On boundaries: how they’ve changed my experience of friendship

Lately, I’ve been seeing some interesting shifts with the way in which I am experiencing friendship. For years I understood boundaries purely cerebrally, and struggled to find a way to really let the ideas sink deeper and peter into my life. The idea of a boundaries always drew up images of a solitary existence. While I embraced this as a kind of solitude at one time in my life, there came another time when I began to really crave connection, and I began to understand the importance and need for healthy, dependable relationships. Forging those has been a whole adventure of it’s own with so many hiccups and milestones alike.

I didn’t realise this before, but for the longest time I saw a boundaried existence and loneliness as by-products of each other. For the longest time, I didn’t see the middle ground that exists between setting healthy boundaries and simultaneously forging deep and wonderful connections.

I am slowly getting this now that I am experiencing a physical healthy distancing from people, even those I love and hold close. And I am doing my best not to mistake this for the old loneliness. This manifests more as a healthy space between me and the other, and it’s so fascinating to note that it’s the same space that acts as a protective boundary in some relationships, yet deepens my capacity to relate and to connect in others.

In just the last week alone, I experienced both in two separate instances. And both times, I experienced it as a safe, welcome distance between me and the other person. Being someone who usually knows no other way but to go all in, sometimes to the point of being completely enmeshed or losing myself totally to the relationship, and therefore experiencing constant lack from an imbalance in giving and taking, this has been a welcome change.

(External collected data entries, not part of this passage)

import Summits.RiemannHypothesis.RiemannHypothesis.Theorems.TiltedLandingLaw421R3GainTwoPoint

/-!
# W-09 far branch · «FarTwoPointM» — the exact far two-point law for a state of ANY multiplicity (C4 kernel desk rh-idea-6 g43; SCRATCH)

SUPPORT (K only; asserts no law; RH is NOT proved; ⟨33346⟩/⟨33347⟩ OPEN).  ONE import (#1251 «FarTwoPoint», for its cone: the tree's
genus-one zero form `Literature.Analysis.Complex.GenusOneLogDerivC3g41.logDeriv_sub_logDeriv_eq_tsum_zeros`, `hadamard_genus_one_zeros`,
`growth_nonneg_exponent`, `growth_translate`, `hasSum_fiber_ncard`, `analyticOrderNatAt_pos_of_zero`, and `RhW08.FLinkGain.lineRem_eq`).

★M `farList_twoPoint_mult`: #1251's ★ WITHOUT the simplicity hypothesis `f⁽ʲ⁺¹⁾ v ≠ 0` and WITHOUT the half-plane binders: for a legal frame
and an `R/2`-isolated state `v` (`0 < Im v`) of multiplicity `m ≥ 1`, ONE unpaired far list `(aᵢ)` (zeros of `f⁽ʲ⁾` other than `v, v̄`, each
listed with its multiplicity) with the EXACT identity `lineRem z − lineRem z' = Σ'ᵢ (1/(z − aᵢ) − 1/(z' − aᵢ))` between ANY two non-zeros
`z, z'` of `f⁽ʲ⁾` (summable, and absolutely: `Σᵢ 1/(‖z − aᵢ‖·‖z' − aᵢ‖) < ∞`, the tree's norm majorant `summable_twoPoint_terms`).
No `dslope`: the zero form is applied to `f⁽ʲ⁾` itself (translated to a non-zero on the axis) and the `2m` near terms —
a FINITE sub-sum, `m` copies of `v` and of `v̄` by the multiplicity count — are moved to the left, where `lineRem_eq` expects them.
-/

noncomputable section

namespace RhW08.FarTwoPointM

open Complex Filter Topology Set
open scoped ComplexConjugate
open RhW08.Round1 RhW08.StSwap RhW08.Round2 RhW08.QuadW
open RhW08.SealSwap (PBot)
open RhW08.SealSwapQ RhW08.RateSplit RhW08.IsolatedTilt RhW08.FarStep RhW08.BurgersRate RhW08.PurseP RhW08.BurgersRateG3
open RhIdea6.G17.W07C7 RhIdea6.G17.W07C7.Rev6 RhIdea6.G18.W07C8.Law421BirthS RhIdea6.G19.W07C11.Seam
open RhIdea6.G20.W07C12.Frac RhIdea6.G20.W07C12.StColP RhW07.C12.FieldSplit RhIdea6.G21.W07C13.TentMax
open RhW07.C14.TwoSided RhW07.C14.Classes RhW07.C14.Lineage RhW07.C14.Booking
open RhW08.FLink RhW08.FLinkGain RhW08.FLinkGainSeam
open RhW08.GainTwoPoint
open Literature.Analysis.Complex Literature.Analysis.Complex.GenusOneLogDerivC3g41
open Summit.RiemannHypothesis.RiemannHypothesis.Theorems.Splittings.JensenWindow (RealEntireLt2)

/-- (K) a finite fibre sum: over the indices `n` with `b n = α⁻¹` a function of `(b n)⁻¹` is constant, so the sum is `ncard • value`. -/
theorem finsum_fiber_const {b : ℕ → ℂ} {α : ℂ} (hfin : ({n : ℕ | b n = α⁻¹} : Set ℕ).Finite) (T : ℂ → ℂ) :
    ∑ n ∈ hfin.toFinset, T (b n)⁻¹ = ({n : ℕ | b n = α⁻¹} : Set ℕ).ncard * T α := by
  rw [Set.ncard_eq_toFinset_card _ hfin]
  have h : ∀ n ∈ hfin.toFinset, T (b n)⁻¹ = T α := by
    intro n hn
    rw [Set.Finite.mem_toFinset, Set.mem_setOf_eq] at hn
    rw [hn, inv_inv]
  rw [Finset.sum_congr rfl h, Finset.sum_const, nsmul_eq_mul]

And what a relief it is. To be better with space between us, minus the throes of fear and peak abandonment that it once resulted in. To enjoy the poise and grace that comes with the space. To watch what happens in the many moments of pause that increase and grow, when there is this space in a relationship. To let go of the need to be seen as good, or well-meaning and kind at all times. To no longer mistake the desperate need and expectation of the other to change or deliver in ways differently from the way they can, as kindness and concern. To just let it go, entirely, as fulcrum on which the future of the relationship hinges. To be okay with people as they are (within healthy limits, of course). To be okay with the uncertainty that comes from not always being on the same page as the people I choose to surround myself with.

This has 100% happened because I am seeing the minutest ways in which I am getting better with a very conscious understanding of:

  • boundaries, how they won’t lead me to impossible loneliness and why they’re actually good for relationships
  • kindness and compassion and when I tend to allow them come into play
  • my tendencies to judge and how they have an impact on the quality of relationships
  • and of course, the overarching process that is meeting myself in a good way, feeling whole and at home with myself

There’s a lot of nuance involved in each of these, and I’m only recording this in brief to remember this feeling of ease and relief that I’ve experienced this past week. The sense of space, again, is really hitting the spot for me.